Hem yardım hem de ailemi görmek amacıyla zorlukla mahallemize ulaşabildim. Gördüğüm manzara içler acısıydı, benim doğup büyüdüğüm sokak birkaç ev hariç hepsi yıkılmıştı. Şu an amcam kızının ve anamın yaşadığı iki ev tek katlı olması ve sağlam yapıldığı için bir çizik bile yoktu. Kardeşlerimin evleri girilemez durumda olduğundan onlar da geçici olarak doğdukları eve sığınmışlardı. Teselli görüşmesinden sonra getirdiğimiz kolileri teslim ederek hüzünle oradan ayrıldık. Kardeşimin evine geçmiş olsun için gittiğimde yengemin ayağının kırık olduğunu söyledim. Onlar depremin etkisi ile kırık olduğunun farkında bile değillerdi. Hemen acil servisi aradık, gece gelerek müdahale etmişler, üç gün daha gecikilse idi ayağı kangren olacakmış dediler. Neyse ki gece yarısı Urfa devlet hastanesine yatırarak ertesi sabah ameliyata aldılar. Yardım için gittiğimiz yerlerde gece kalamıyorduk, haliyle çocuklar yalnız olduklarından ve korktukları için gece evde olmak zorunda kalıyorduk. Gündüzleri ise yardım ekibi ile çalışarak gıda ve giyim eşyalarını depremzedelere yetiştiriyorduk.

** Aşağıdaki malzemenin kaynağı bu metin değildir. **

import Summits.QuantumFields.YangMills.Theorems.EquipartitionCriticalityEquipartitionPinsProbeTangentPlaqFieldContinuous
import Summits.QuantumFields.YangMills.Theorems.EquipartitionCriticalityEquipartitionPinsProbeTangentSteinPrelim
import Summits.QuantumFields.YangMills.Theorems.SteinGapBootstrapFreeProbeLawGResum
import HarnessLib

/-!
# Crux U `FreeProbeLawG` (stmt-QuantumFields-23756), line `birth` — assembly part A3a: the Green-resummed Schwinger–Dyson identity

Lead `ym-line-sgb-k1-g1`; helper toward the registered stub `stub_assembly`. For a torus-limit state `μ`, a finite plaquette set `S`,
a `1`-form `ω` supported on a finite edge set `E` with `plaquettesTouching {e} ⊆ S` for `e ∈ E`, and the single-edge Schwinger–Dyson
identities of `μ` on `S` with error `εsd·(1+M)` (the registered stub `stub_sdRate`, specialised), every bounded `C¹` test function `g`
of the block field `Y_S` (`|g| ≤ A₀`, `‖Dg‖ ≤ A₁`) satisfies the RESUMMED identity
`|E_μ[Dg(Y_S)[vec_ω]] − E_μ[g(Y_S)·⟨dω, Y^a⟩_S]| ≤ ‖ω‖₁ · εsd · (A₀ + A₁)`, `vec_ω = (q,b) ↦ [b = a](dω)(q)`
(`resummed_sd`): multiply the identity at `e` by `ω(e)` and sum, using `(dω)(q) = Σ_e ω(e)(dδ_e)(q)` (`Resum.plaquetteCurl_resum`).
HONEST LABEL: RECORD rung R2ξ-G only; nothing here bears on the Yang–Mills mass gap.
References: S. Chatterjee, arXiv:1602.01222, §11 [arXiv160201222]; E. Meckes, IMS Coll. 5 (2009), Lemma 1 [Meckes2009].
-/

set_option autoImplicit false

noncomputable section

open MeasureTheory Finset
open Literature.Probability.LatticeModels Literature.MathematicalPhysics.QuantumLattice
open Literature.MathematicalPhysics.QuantumFieldTheory hiding ZdEdge IsLocalObservable IsInfiniteVolumeLimit
open Summit.QuantumFields.YangMills.Theorems.EquipartitionPinsProbe

namespace Summit.QuantumFields.YangMills.Cruxes.FreeProbeLawG.SteinFree

namespace AssemblyCore

variable {G : Type} [Group G] [TopologicalSpace G] [IsTopologicalGroup G]

/-- Continuity of the block field `U ↦ (Y_S U : S → Fin D → ℝ)`. -/
theorem continuous_blockField (r : LatticeRep G) (β : ℝ) (S : Finset (ZdPlaquette 4)) :
    Continuous fun U : LGConfig 4 G => (fun (q : ↥S) (b : Fin (lieDim r)) => plaqField r β U (q : ZdPlaquette 4) b) := by
  refine continuous_pi fun q => continuous_pi fun b => ?_
  exact TangentPlaqFieldContinuous.continuous_plaqField_apply r β (q : ZdPlaquette 4) b

variable [CompactSpace G] [MeasurableSpace G] [BorelSpace G]

omit [Group G] [IsTopologicalGroup G] in
/-- A bounded continuous real function on the (compact) configuration space is integrable for a finite measure. -/
theorem integrable_of_continuous_bdd (μ : Measure (LGConfig 4 G)) [IsFiniteMeasure μ] [SecondCountableTopology G]
    {f : LGConfig 4 G → ℝ} (hf : Continuous f) : Integrable f μ := by
  obtain ⟨C, -, hC⟩ := TangentSteinFiniteBeta.exists_abs_le_of_continuous hf
  exact Integrable.of_bound hf.aestronglyMeasurable C (ae_of_all _ fun U => by rw [Real.norm_eq_abs]; exact hC U)

/-- **The Green-resummed Schwinger–Dyson identity.** See the module docstring. -/
theorem resummed_sd [SecondCountableTopology G] (r : LatticeRep G) (β : ℝ) (μ : Measure (LGConfig 4 G)) [IsFiniteMeasure μ]
    (S : Finset (ZdPlaquette 4)) (E : Finset (ZdEdge 4)) (ω : ZdEdge 4 → ℝ) (hωE : ∀ e, ω e ≠ 0 → e ∈ E)
    (a : Fin (lieDim r)) {εsd : ℝ}
    (hSD : ∀ e ∈ E, ∀ (g : (↥S → Fin (lieDim r) → ℝ) → ℝ) (M : ℝ), 0 ≤ M → ContDiff ℝ 1 g →
      (∀ y, |g y| ≤ 1) → (∀ y, ‖fderiv ℝ g y‖ ≤ M) →
      |(∑ p' : ↥S, plaquetteCurl (fun e' => if e' = e then (1 : ℝ) else 0) (p' : ZdPlaquette 4) *
            ∫ U, fderiv ℝ g (fun q b => plaqField r β U (q : ZdPlaquette 4) b)
              (fun q b => if q = p' ∧ b = a then (1 : ℝ) else 0) ∂μ) -
          ∫ U, g (fun q b => plaqField r β U (q : ZdPlaquette 4) b) *
            (∑ p' ∈ S, plaquetteCurl (fun e' => if e' = e then (1 : ℝ) else 0) p' * plaqField r β U p' a) ∂μ| ≤
        εsd * (1 + M))
    (g : (↥S → Fin (lieDim r) → ℝ) → ℝ) {A₀ A₁ : ℝ} (hA₀ : 0 < A₀) (hA₁ : 0 ≤ A₁) (hg : ContDiff ℝ 1 g)
    (hg0 : ∀ y, |g y| ≤ A₀) (hg1 : ∀ y, ‖fderiv ℝ g y‖ ≤ A₁) :
    |(∫ U, fderiv ℝ g (fun q b => plaqField r β U (q : ZdPlaquette 4) b)
          (fun q b => if b = a then plaquetteCurl ω (q : ZdPlaquette 4) else 0) ∂μ) -
        ∫ U, g (fun q b => plaqField r β U (q : ZdPlaquette 4) b) *
          (∑ p' ∈ S, plaquetteCurl ω p' * plaqField r β U p' a) ∂μ| ≤
      (∑ e ∈ E, |ω e|) * (εsd * (A₀ + A₁)) := by
  classical
  have hYc : Continuous fun U : LGConfig 4 G => (fun (q : ↥S) (b : Fin (lieDim r)) => plaqField r β U (q : ZdPlaquette 4) b) :=
    continuous_blockField r β S
  -- the SD identity for `g` itself (rescale `g/A₀`)
  have hSDg : ∀ e ∈ E,
      |(∑ p' : ↥S, plaquetteCurl (fun e' => if e' = e then (1 : ℝ) else 0) (p' : ZdPlaquette 4) * ∫ U, fderiv ℝ g (fun (q : ↥S) (b : Fin (lieDim r)) => plaqField r β U (q : ZdPlaquette 4) b) (fun q b => if q = p' ∧ b = a then (1 : ℝ) else 0) ∂μ) -
          ∫ U, g (fun (q : ↥S) (b : Fin (lieDim r)) => plaqField r β U (q : ZdPlaquette 4) b) * (∑ p' ∈ S, plaquetteCurl (fun e' => if e' = e then (1 : ℝ) else 0) p' * plaqField r β U p' a) ∂μ| ≤ εsd * (A₀ + A₁) := by
    intro e he
    have hg' : ContDiff ℝ 1 (fun y => A₀⁻¹ * g y) := contDiff_const.mul hg
    have hg'0 : ∀ y, |A₀⁻¹ * g y| ≤ 1 := fun y => by
      rw [abs_mul, abs_of_pos (inv_pos.2 hA₀)]
      calc A₀⁻¹ * |g y| ≤ A₀⁻¹ * A₀ := mul_le_mul_of_nonneg_left (hg0 y) (inv_pos.2 hA₀).le
        _ = 1 := inv_mul_cancel₀ hA₀.ne'
    have hfd : ∀ y, fderiv ℝ (fun y => A₀⁻¹ * g y) y = A₀⁻¹ • fderiv ℝ g y := fun y => by
      have : (fun y => A₀⁻¹ * g y) = A₀⁻¹ • g := by funext y; simp [smul_eq_mul]
      rw [this, fderiv_const_smul (hg.differentiable one_ne_zero y)]
    have hg'1 : ∀ y, ‖fderiv ℝ (fun y => A₀⁻¹ * g y) y‖ ≤ A₁ / A₀ := fun y => by
      rw [hfd y, norm_smul, Real.norm_eq_abs, abs_of_pos (inv_pos.2 hA₀), div_eq_inv_mul]
      exact mul_le_mul_of_nonneg_left (hg1 y) (inv_pos.2 hA₀).le
    have h := hSD e he (fun y => A₀⁻¹ * g y) (A₁ / A₀) (div_nonneg hA₁ hA₀.le) hg' hg'0 hg'1
    -- unscale
    have e1 : ∀ p' : ↥S, ∫ U, fderiv ℝ (fun y => A₀⁻¹ * g y) (fun (q : ↥S) (b : Fin (lieDim r)) => plaqField r β U (q : ZdPlaquette 4) b) (fun q b => if q = p' ∧ b = a then (1 : ℝ) else 0) ∂μ =
        A₀⁻¹ * ∫ U, fderiv ℝ g (fun (q : ↥S) (b : Fin (lieDim r)) => plaqField r β U (q : ZdPlaquette 4) b) (fun q b => if q = p' ∧ b = a then (1 : ℝ) else 0) ∂μ := fun p' => by
      rw [← integral_const_mul]
      refine integral_congr_ae (ae_of_all _ fun U => ?_)
      dsimp only
      rw [hfd]
      rfl
    have e2 : ∫ U, A₀⁻¹ * g (fun (q : ↥S) (b : Fin (lieDim r)) => plaqField r β U (q : ZdPlaquette 4) b) * (∑ p' ∈ S, plaquetteCurl (fun e' => if e' = e then (1 : ℝ) else 0) p' * plaqField r β U p' a) ∂μ =
        A₀⁻¹ * ∫ U, g (fun (q : ↥S) (b : Fin (lieDim r)) => plaqField r β U (q : ZdPlaquette 4) b) * (∑ p' ∈ S, plaquetteCurl (fun e' => if e' = e then (1 : ℝ) else 0) p' * plaqField r β U p' a) ∂μ := by
      rw [← integral_const_mul]
      refine integral_congr_ae (ae_of_all _ fun U => ?_)
      ring
    simp only [e1] at h
    rw [e2] at h
    have hfac : (∑ p' : ↥S, plaquetteCurl (fun e' => if e' = e then (1 : ℝ) else 0) (p' : ZdPlaquette 4) * (A₀⁻¹ * ∫ U, fderiv ℝ g (fun (q : ↥S) (b : Fin (lieDim r)) => plaqField r β U (q : ZdPlaquette 4) b) (fun q b => if q = p' ∧ b = a then (1 : ℝ) else 0) ∂μ)) -
        A₀⁻¹ * ∫ U, g (fun (q : ↥S) (b : Fin (lieDim r)) => plaqField r β U (q : ZdPlaquette 4) b) * (∑ p' ∈ S, plaquetteCurl (fun e' => if e' = e then (1 : ℝ) else 0) p' * plaqField r β U p' a) ∂μ =
        A₀⁻¹ * ((∑ p' : ↥S, plaquetteCurl (fun e' => if e' = e then (1 : ℝ) else 0) (p' : ZdPlaquette 4) * ∫ U, fderiv ℝ g (fun (q : ↥S) (b : Fin (lieDim r)) => plaqField r β U (q : ZdPlaquette 4) b) (fun q b => if q = p' ∧ b = a then (1 : ℝ) else 0) ∂μ) -
          ∫ U, g (fun (q : ↥S) (b : Fin (lieDim r)) => plaqField r β U (q : ZdPlaquette 4) b) * (∑ p' ∈ S, plaquetteCurl (fun e' => if e' = e then (1 : ℝ) else 0) p' * plaqField r β U p' a) ∂μ) := by
      rw [mul_sub, Finset.mul_sum]
      congr 1
      exact Finset.sum_congr rfl fun p' _ => by ring
    rw [hfac, abs_mul, abs_of_pos (inv_pos.2 hA₀)] at h
    have := mul_le_mul_of_nonneg_left h hA₀.le
    rw [← mul_assoc, mul_inv_cancel₀ hA₀.ne', one_mul] at this
    refine this.trans (le_of_eq ?_)
    field_simp
  -- integrability of the players
  have hgc : Continuous g := hg.continuous
  have hfdc : Continuous (fderiv ℝ g) := hg.continuous_fderiv one_ne_zero
  have iI : ∀ v : ↥S → Fin (lieDim r) → ℝ, Integrable (fun U => fderiv ℝ g (fun (q : ↥S) (b : Fin (lieDim r)) => plaqField r β U (q : ZdPlaquette 4) b) v) μ := fun v =>
    integrable_of_continuous_bdd μ ((hfdc.comp hYc).clm_apply continuous_const)
  have hYqc : ∀ (q : ZdPlaquette 4), Continuous fun U : LGConfig 4 G => plaqField r β U q a := fun q =>
    TangentPlaqFieldContinuous.continuous_plaqField_apply r β q a
  have iJ : ∀ e, Integrable (fun U => g (fun (q : ↥S) (b : Fin (lieDim r)) => plaqField r β U (q : ZdPlaquette 4) b) * (∑ p' ∈ S, plaquetteCurl (fun e' => if e' = e then (1 : ℝ) else 0) p' * plaqField r β U p' a)) μ :=
    fun e => integrable_of_continuous_bdd μ ((hgc.comp hYc).mul
      (continuous_finsetSum _ fun p' _ => continuous_const.mul (hYqc p')))
  have iJω : Integrable (fun U => g (fun (q : ↥S) (b : Fin (lieDim r)) => plaqField r β U (q : ZdPlaquette 4) b) * (∑ p' ∈ S, plaquetteCurl ω p' * plaqField r β U p' a)) μ :=
    integrable_of_continuous_bdd μ ((hgc.comp hYc).mul (continuous_finsetSum _ fun p' _ => continuous_const.mul (hYqc p')))
  -- resummation of the derivative side
  have hder : ∑ e ∈ E, ω e * (∑ p' : ↥S, plaquetteCurl (fun e' => if e' = e then (1 : ℝ) else 0) (p' : ZdPlaquette 4) * ∫ U, fderiv ℝ g (fun (q : ↥S) (b : Fin (lieDim r)) => plaqField r β U (q : ZdPlaquette 4) b) (fun q b => if q = p' ∧ b = a then (1 : ℝ) else 0) ∂μ) =
      ∫ U, fderiv ℝ g (fun (q : ↥S) (b : Fin (lieDim r)) => plaqField r β U (q : ZdPlaquette 4) b) (fun q b => if b = a then plaquetteCurl ω (q : ZdPlaquette 4) else 0) ∂μ := by
    -- swap the sums and resum the curl
    have h1 : ∑ e ∈ E, ω e * (∑ p' : ↥S, plaquetteCurl (fun e' => if e' = e then (1 : ℝ) else 0) (p' : ZdPlaquette 4) * ∫ U, fderiv ℝ g (fun (q : ↥S) (b : Fin (lieDim r)) => plaqField r β U (q : ZdPlaquette 4) b) (fun q b => if q = p' ∧ b = a then (1 : ℝ) else 0) ∂μ) =
        ∑ p' : ↥S, plaquetteCurl ω (p' : ZdPlaquette 4) * ∫ U, fderiv ℝ g (fun (q : ↥S) (b : Fin (lieDim r)) => plaqField r β U (q : ZdPlaquette 4) b) (fun q b => if q = p' ∧ b = a then (1 : ℝ) else 0) ∂μ := by
      simp_rw [Finset.mul_sum]
      rw [Finset.sum_comm]
      refine Finset.sum_congr rfl fun p' _ => ?_
      rw [Resum.plaquetteCurl_resum hωE (p' : ZdPlaquette 4), Finset.sum_mul]
      exact Finset.sum_congr rfl fun e _ => by ring
    rw [h1]
    -- linearity of the integral and of `fderiv g (fun (q : ↥S) (b : Fin (lieDim r)) => plaqField r β U (q : ZdPlaquette 4) b)`
    have h2 : ∑ p' : ↥S, plaquetteCurl ω (p' : ZdPlaquette 4) * ∫ U, fderiv ℝ g (fun (q : ↥S) (b : Fin (lieDim r)) => plaqField r β U (q : ZdPlaquette 4) b) (fun q b => if q = p' ∧ b = a then (1 : ℝ) else 0) ∂μ =
        ∫ U, ∑ p' : ↥S, plaquetteCurl ω (p' : ZdPlaquette 4) * fderiv ℝ g (fun (q : ↥S) (b : Fin (lieDim r)) => plaqField r β U (q : ZdPlaquette 4) b) (fun q b => if q = p' ∧ b = a then (1 : ℝ) else 0) ∂μ := by
      rw [integral_finsetSum _ fun p' _ => (iI (fun q b => if q = p' ∧ b = a then (1 : ℝ) else 0)).const_mul _]
      exact Finset.sum_congr rfl fun p' _ => (integral_const_mul _ _).symm
    rw [h2]
    refine integral_congr_ae (ae_of_all _ fun U => ?_)
    have h3 : (fun (q : ↥S) (b : Fin (lieDim r)) => if b = a then plaquetteCurl ω (q : ZdPlaquette 4) else 0) =
        ∑ p' : ↥S, plaquetteCurl ω (p' : ZdPlaquette 4) • (fun (q : ↥S) (b : Fin (lieDim r)) => if q = p' ∧ b = a then (1 : ℝ) else 0) := by
      rw [Resum.sum_smul_basis_eq]
    simp only [h3, map_sum, map_smul, smul_eq_mul]
  -- resummation of the field side
  have hfld : ∑ e ∈ E, ω e * ∫ U, g (fun (q : ↥S) (b : Fin (lieDim r)) => plaqField r β U (q : ZdPlaquette 4) b) * (∑ p' ∈ S, plaquetteCurl (fun e' => if e' = e then (1 : ℝ) else 0) p' * plaqField r β U p' a) ∂μ =
      ∫ U, g (fun (q : ↥S) (b : Fin (lieDim r)) => plaqField r β U (q : ZdPlaquette 4) b) * (∑ p' ∈ S, plaquetteCurl ω p' * plaqField r β U p' a) ∂μ := by
    have h1 : ∑ e ∈ E, ω e * ∫ U, g (fun (q : ↥S) (b : Fin (lieDim r)) => plaqField r β U (q : ZdPlaquette 4) b) * (∑ p' ∈ S, plaquetteCurl (fun e' => if e' = e then (1 : ℝ) else 0) p' * plaqField r β U p' a) ∂μ =
        ∫ U, ∑ e ∈ E, ω e * (g (fun (q : ↥S) (b : Fin (lieDim r)) => plaqField r β U (q : ZdPlaquette 4) b) * (∑ p' ∈ S, plaquetteCurl (fun e' => if e' = e then (1 : ℝ) else 0) p' * plaqField r β U p' a)) ∂μ := by
      rw [integral_finsetSum _ fun e _ => (iJ e).const_mul _]
      exact Finset.sum_congr rfl fun e _ => (integral_const_mul _ _).symm
    rw [h1]
    refine integral_congr_ae (ae_of_all _ fun U => ?_)
    have h4 : ∀ p' : ZdPlaquette 4, plaquetteCurl ω p' = ∑ e ∈ E, ω e * plaquetteCurl (fun e' => if e' = e then (1 : ℝ) else 0) p' := fun p' =>
      Resum.plaquetteCurl_resum hωE p'
    simp only [h4, Finset.sum_mul, Finset.mul_sum]
    rw [Finset.sum_comm]
    refine Finset.sum_congr rfl fun e _ => Finset.sum_congr rfl fun p' _ => ?_
    ring
  -- combine
  rw [← hder, ← hfld, ← Finset.sum_sub_distrib]
  calc |∑ e ∈ E, (ω e * (∑ p' : ↥S, plaquetteCurl (fun e' => if e' = e then (1 : ℝ) else 0) (p' : ZdPlaquette 4) * ∫ U, fderiv ℝ g (fun (q : ↥S) (b : Fin (lieDim r)) => plaqField r β U (q : ZdPlaquette 4) b) (fun q b => if q = p' ∧ b = a then (1 : ℝ) else 0) ∂μ) -
          ω e * ∫ U, g (fun (q : ↥S) (b : Fin (lieDim r)) => plaqField r β U (q : ZdPlaquette 4) b) * (∑ p' ∈ S, plaquetteCurl (fun e' => if e' = e then (1 : ℝ) else 0) p' * plaqField r β U p' a) ∂μ)|
      ≤ ∑ e ∈ E, |ω e * (∑ p' : ↥S, plaquetteCurl (fun e' => if e' = e then (1 : ℝ) else 0) (p' : ZdPlaquette 4) * ∫ U, fderiv ℝ g (fun (q : ↥S) (b : Fin (lieDim r)) => plaqField r β U (q : ZdPlaquette 4) b) (fun q b => if q = p' ∧ b = a then (1 : ℝ) else 0) ∂μ) -
          ω e * ∫ U, g (fun (q : ↥S) (b : Fin (lieDim r)) => plaqField r β U (q : ZdPlaquette 4) b) * (∑ p' ∈ S, plaquetteCurl (fun e' => if e' = e then (1 : ℝ) else 0) p' * plaqField r β U p' a) ∂μ| :=
        Finset.abs_sum_le_sum_abs _ _
    _ ≤ ∑ e ∈ E, |ω e| * (εsd * (A₀ + A₁)) := by
        refine Finset.sum_le_sum fun e he => ?_
        rw [← mul_sub, abs_mul]
        exact mul_le_mul_of_nonneg_left (hSDg e he) (abs_nonneg _)
    _ = (∑ e ∈ E, |ω e|) * (εsd * (A₀ + A₁)) := by rw [Finset.sum_mul]

end AssemblyCore

end Summit.QuantumFields.YangMills.Cruxes.FreeProbeLawG.SteinFree

end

Depremin dördüncü günü 7 adet çadırı diktirdikten, kazık ve direklerini de bin bir zorlukla sağladıktan sonra bir kez daha Adıyaman’ın yolunu tuttuk. Av. Hasan Demir kardeşimize hem çadırları hem gıda ve giyim malzemelerini teslim ettik, onu teselli ettik. Tek muhtaç olmayan biri varsa o da Allah (cc) olduğunun bir kez daha farkına vardık.

Birinci gün akşam kaldığımız yerde bir arkadaşımızın çocuğu ateşlendi ilaç almaya gittik. Şanlıurfa’da depremi hafif atlatmamıza rağmen nöbetçi eczanelerin kapalı olduğuna şahit olduk. Bina sağlam olsun olmasın ekmek fırınları 3 gün boyunca kapalı kaldılar. A101, Bim, Şok ve diğer zincir marketler ne hikmetse üçüncü gün mağazalarını açtılar. Yerel marketler kısmen birinci gün ve ikinci gün tamamen mağazalarını açarak hizmet vermeye başladılar. Buradan yerel marketlerimize bir kez daha teşekkür ederim. Depremin ilk gününden itibaren tüm kamu binaları depremzedelerin kalabilmeleri için gece gündüz açık tutuldu.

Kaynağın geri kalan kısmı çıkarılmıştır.